──────── Material to process

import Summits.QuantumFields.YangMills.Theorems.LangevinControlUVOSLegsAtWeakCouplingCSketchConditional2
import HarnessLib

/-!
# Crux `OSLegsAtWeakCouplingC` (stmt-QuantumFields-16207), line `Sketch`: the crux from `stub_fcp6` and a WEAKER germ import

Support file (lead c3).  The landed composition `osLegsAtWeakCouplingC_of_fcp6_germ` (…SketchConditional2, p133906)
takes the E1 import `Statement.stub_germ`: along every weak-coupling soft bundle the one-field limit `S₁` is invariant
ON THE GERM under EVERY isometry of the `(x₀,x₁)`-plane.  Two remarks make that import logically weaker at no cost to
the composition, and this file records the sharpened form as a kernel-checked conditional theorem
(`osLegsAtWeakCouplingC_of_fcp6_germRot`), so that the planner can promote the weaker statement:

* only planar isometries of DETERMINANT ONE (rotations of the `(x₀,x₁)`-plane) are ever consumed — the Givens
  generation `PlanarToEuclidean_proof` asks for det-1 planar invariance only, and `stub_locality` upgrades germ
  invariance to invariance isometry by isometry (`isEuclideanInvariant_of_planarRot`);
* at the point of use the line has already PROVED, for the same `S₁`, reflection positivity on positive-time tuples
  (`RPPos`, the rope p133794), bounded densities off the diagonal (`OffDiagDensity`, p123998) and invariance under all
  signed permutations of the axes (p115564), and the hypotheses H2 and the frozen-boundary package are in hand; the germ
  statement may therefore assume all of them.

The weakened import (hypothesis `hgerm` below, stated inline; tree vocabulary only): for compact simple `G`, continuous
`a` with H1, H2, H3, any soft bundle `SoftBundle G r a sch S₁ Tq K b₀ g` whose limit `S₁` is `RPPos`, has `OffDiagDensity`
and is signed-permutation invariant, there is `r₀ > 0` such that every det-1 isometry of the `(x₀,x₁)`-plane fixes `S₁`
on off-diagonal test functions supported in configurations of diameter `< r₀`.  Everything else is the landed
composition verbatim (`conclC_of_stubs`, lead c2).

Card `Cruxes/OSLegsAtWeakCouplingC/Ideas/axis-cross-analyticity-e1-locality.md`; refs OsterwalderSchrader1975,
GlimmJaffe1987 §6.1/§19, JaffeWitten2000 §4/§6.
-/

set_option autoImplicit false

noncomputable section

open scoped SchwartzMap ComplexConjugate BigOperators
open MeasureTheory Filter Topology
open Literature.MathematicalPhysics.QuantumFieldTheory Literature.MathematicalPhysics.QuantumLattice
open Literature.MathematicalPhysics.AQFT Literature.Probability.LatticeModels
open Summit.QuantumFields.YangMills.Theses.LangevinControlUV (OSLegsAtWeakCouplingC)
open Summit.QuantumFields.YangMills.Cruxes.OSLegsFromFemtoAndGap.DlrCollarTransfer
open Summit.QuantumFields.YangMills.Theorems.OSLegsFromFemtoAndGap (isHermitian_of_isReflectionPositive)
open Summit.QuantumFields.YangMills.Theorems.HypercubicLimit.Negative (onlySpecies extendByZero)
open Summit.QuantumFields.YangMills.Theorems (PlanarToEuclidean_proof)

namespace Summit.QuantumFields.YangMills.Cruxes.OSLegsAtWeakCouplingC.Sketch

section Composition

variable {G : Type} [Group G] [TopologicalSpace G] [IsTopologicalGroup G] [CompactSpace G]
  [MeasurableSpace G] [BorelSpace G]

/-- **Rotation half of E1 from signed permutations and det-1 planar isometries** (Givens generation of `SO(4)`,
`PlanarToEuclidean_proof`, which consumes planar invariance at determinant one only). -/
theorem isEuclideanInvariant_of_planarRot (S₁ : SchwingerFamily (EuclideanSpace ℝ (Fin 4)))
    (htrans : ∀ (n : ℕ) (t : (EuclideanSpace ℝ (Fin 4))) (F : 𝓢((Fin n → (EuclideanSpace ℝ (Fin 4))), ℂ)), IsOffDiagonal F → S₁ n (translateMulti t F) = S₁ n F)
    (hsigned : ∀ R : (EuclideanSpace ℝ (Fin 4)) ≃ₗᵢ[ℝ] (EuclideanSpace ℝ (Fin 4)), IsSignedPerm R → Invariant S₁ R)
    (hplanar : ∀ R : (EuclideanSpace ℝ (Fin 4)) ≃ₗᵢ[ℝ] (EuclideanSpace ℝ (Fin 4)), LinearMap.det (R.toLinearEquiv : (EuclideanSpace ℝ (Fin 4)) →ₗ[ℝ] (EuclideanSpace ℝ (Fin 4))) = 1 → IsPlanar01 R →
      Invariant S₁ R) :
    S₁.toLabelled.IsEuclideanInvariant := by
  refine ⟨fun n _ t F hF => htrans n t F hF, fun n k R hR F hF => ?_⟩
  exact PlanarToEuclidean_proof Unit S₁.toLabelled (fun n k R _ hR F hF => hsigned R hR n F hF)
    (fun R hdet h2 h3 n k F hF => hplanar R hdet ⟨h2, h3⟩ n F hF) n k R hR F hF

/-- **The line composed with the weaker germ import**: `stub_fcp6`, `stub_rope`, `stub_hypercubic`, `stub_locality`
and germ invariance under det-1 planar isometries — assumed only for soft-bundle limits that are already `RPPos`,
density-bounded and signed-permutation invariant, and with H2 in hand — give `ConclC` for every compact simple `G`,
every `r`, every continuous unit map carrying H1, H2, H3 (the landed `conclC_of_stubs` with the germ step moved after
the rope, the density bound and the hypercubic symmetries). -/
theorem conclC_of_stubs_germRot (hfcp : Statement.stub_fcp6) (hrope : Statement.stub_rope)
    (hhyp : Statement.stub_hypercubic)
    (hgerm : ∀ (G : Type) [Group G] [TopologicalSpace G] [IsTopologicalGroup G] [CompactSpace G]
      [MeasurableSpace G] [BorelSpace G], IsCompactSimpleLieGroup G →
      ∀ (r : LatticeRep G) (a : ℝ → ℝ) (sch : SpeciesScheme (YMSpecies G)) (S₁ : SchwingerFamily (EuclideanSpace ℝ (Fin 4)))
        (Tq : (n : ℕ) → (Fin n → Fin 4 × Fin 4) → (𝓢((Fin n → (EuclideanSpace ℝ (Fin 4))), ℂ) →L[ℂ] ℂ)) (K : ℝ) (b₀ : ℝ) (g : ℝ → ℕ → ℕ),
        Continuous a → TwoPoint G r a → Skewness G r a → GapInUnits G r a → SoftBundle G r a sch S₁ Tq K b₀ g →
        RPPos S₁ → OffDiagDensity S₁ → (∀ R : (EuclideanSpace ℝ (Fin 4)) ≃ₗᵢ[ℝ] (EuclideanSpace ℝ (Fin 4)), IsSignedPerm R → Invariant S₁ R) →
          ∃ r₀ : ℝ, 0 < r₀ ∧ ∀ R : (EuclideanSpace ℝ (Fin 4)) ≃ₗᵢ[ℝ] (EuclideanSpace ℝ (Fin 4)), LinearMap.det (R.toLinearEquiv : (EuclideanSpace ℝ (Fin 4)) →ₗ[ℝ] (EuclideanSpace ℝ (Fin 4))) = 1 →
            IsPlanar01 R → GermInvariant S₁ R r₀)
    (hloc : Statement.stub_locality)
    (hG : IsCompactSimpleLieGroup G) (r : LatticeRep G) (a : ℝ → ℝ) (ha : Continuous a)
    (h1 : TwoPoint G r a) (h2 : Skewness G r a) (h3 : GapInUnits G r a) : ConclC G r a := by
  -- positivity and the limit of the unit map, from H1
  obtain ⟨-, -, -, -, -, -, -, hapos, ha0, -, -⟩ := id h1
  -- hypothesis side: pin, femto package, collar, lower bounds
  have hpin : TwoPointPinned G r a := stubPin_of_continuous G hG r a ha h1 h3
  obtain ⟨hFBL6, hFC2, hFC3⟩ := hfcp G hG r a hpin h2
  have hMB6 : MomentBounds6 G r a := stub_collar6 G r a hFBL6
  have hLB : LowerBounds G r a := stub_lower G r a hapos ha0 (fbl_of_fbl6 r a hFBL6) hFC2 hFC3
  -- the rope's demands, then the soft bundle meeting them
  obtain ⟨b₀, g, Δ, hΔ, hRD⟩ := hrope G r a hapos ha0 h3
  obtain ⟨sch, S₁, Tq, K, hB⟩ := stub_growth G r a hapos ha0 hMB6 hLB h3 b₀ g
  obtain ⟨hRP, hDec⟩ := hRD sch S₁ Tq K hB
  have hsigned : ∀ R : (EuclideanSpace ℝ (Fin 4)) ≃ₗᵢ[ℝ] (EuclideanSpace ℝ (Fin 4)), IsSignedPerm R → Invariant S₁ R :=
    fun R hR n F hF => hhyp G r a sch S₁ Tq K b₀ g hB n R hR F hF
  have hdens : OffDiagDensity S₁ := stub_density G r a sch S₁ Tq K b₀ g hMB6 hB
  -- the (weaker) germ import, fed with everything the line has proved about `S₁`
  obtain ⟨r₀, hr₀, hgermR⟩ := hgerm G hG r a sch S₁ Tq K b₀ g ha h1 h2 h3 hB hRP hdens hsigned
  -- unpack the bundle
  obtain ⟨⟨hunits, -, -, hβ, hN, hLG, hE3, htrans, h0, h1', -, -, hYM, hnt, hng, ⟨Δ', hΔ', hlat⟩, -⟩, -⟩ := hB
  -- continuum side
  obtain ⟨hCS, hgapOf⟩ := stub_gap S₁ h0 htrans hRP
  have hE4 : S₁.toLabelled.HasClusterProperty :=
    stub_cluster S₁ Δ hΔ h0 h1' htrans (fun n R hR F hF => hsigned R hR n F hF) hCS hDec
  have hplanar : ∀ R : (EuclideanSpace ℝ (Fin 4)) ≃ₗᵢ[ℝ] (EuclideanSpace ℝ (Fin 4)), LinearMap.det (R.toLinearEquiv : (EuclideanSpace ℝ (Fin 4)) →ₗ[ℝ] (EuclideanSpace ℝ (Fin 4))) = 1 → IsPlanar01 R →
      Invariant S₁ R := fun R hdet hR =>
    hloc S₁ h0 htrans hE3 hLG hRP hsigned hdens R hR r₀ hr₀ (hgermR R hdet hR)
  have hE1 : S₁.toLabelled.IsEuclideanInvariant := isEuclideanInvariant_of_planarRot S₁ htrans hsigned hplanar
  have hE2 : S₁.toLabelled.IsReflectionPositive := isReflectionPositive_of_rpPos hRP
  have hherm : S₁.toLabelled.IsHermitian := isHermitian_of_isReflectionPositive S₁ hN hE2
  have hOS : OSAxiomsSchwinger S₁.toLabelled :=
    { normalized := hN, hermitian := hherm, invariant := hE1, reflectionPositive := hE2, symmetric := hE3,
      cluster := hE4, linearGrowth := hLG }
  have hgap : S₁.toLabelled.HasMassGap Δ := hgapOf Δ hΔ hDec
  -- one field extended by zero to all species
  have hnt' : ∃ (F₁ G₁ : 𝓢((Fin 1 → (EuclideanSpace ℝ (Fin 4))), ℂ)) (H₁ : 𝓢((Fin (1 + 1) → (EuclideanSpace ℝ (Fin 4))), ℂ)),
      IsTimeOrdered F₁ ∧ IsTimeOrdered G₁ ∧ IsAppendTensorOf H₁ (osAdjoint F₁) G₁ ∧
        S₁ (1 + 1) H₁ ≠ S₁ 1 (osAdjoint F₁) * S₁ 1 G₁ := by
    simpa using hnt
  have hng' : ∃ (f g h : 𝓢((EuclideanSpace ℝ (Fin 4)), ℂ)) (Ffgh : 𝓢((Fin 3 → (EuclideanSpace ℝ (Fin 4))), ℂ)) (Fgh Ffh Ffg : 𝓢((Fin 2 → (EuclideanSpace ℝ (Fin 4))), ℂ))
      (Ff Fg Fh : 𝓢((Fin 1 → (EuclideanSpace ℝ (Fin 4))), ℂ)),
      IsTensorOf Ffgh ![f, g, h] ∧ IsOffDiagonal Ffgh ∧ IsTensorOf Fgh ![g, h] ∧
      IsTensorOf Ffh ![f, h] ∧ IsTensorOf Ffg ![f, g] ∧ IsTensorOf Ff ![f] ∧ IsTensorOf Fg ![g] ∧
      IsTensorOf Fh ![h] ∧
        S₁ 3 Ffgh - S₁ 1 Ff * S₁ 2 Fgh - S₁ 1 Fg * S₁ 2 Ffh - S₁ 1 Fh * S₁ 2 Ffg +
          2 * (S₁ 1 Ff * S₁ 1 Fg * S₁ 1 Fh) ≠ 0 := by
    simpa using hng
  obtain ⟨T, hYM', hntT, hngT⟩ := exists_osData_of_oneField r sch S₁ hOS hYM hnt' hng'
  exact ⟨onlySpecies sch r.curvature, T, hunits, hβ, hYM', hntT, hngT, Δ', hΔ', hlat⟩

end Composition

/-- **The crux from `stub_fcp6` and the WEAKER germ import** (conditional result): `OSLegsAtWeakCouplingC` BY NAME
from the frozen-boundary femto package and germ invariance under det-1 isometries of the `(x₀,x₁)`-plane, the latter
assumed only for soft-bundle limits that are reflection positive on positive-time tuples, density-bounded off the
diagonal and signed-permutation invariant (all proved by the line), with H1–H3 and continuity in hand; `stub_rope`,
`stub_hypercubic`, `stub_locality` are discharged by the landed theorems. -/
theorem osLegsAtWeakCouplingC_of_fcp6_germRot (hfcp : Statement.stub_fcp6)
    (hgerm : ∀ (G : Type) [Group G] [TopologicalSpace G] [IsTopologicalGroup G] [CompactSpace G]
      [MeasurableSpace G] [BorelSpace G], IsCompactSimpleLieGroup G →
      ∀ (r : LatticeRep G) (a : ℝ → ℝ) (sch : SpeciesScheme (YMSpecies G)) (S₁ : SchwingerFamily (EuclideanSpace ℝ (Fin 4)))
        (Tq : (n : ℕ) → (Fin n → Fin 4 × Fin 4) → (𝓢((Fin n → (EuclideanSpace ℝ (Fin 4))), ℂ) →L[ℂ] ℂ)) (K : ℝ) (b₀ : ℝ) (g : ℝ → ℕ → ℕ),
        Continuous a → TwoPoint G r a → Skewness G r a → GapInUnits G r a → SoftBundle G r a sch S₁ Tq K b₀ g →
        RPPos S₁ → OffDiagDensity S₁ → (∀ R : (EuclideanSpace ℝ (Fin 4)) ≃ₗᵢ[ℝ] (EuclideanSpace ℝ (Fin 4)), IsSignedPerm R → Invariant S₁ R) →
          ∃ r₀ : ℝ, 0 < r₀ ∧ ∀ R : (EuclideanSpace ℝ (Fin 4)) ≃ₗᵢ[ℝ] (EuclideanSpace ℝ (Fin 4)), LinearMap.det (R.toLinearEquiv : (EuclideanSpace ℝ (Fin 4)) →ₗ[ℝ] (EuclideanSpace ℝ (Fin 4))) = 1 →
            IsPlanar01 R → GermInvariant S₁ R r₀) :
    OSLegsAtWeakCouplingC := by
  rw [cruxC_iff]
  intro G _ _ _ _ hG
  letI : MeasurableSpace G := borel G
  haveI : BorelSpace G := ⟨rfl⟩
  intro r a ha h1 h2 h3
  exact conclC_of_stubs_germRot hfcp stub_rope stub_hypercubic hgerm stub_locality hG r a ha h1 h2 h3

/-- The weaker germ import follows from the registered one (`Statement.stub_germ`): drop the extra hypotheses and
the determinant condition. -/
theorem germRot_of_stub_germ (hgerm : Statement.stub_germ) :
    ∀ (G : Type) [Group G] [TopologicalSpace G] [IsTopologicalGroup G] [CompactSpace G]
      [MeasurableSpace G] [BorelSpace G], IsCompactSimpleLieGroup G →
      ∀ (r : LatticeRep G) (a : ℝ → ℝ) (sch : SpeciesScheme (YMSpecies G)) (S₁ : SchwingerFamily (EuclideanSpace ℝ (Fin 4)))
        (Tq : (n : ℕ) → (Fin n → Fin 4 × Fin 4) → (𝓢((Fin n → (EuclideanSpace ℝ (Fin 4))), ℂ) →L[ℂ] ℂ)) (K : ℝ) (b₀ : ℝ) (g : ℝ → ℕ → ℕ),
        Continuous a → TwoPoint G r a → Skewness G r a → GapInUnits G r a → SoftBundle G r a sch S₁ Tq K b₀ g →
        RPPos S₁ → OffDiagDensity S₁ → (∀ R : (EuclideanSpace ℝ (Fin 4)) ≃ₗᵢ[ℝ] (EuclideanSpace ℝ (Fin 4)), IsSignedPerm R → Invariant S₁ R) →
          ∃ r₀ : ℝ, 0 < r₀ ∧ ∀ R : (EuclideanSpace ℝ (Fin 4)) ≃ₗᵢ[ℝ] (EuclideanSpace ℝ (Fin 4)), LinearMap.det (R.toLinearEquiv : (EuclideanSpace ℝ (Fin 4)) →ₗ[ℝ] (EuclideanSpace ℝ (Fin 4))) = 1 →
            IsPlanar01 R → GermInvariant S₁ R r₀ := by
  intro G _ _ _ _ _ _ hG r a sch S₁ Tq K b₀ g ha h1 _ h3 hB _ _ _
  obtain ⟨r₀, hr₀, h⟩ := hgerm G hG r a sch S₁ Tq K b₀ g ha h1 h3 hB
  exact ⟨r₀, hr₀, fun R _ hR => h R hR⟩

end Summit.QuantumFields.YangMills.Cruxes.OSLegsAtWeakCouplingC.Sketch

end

────────────────

→ Exercise requirements
Pull every line containing "hgermR" out of the data above.

→ Solved problem
  obtain ⟨r₀, hr₀, hgermR⟩ := hgerm G hG r a sch S₁ Tq K b₀ g ha h1 h2 h3 hB hRP hdens hsigned
    hloc S₁ h0 htrans hE3 hLG hRP hsigned hdens R hR r₀ hr₀ (hgermR R hdet hR)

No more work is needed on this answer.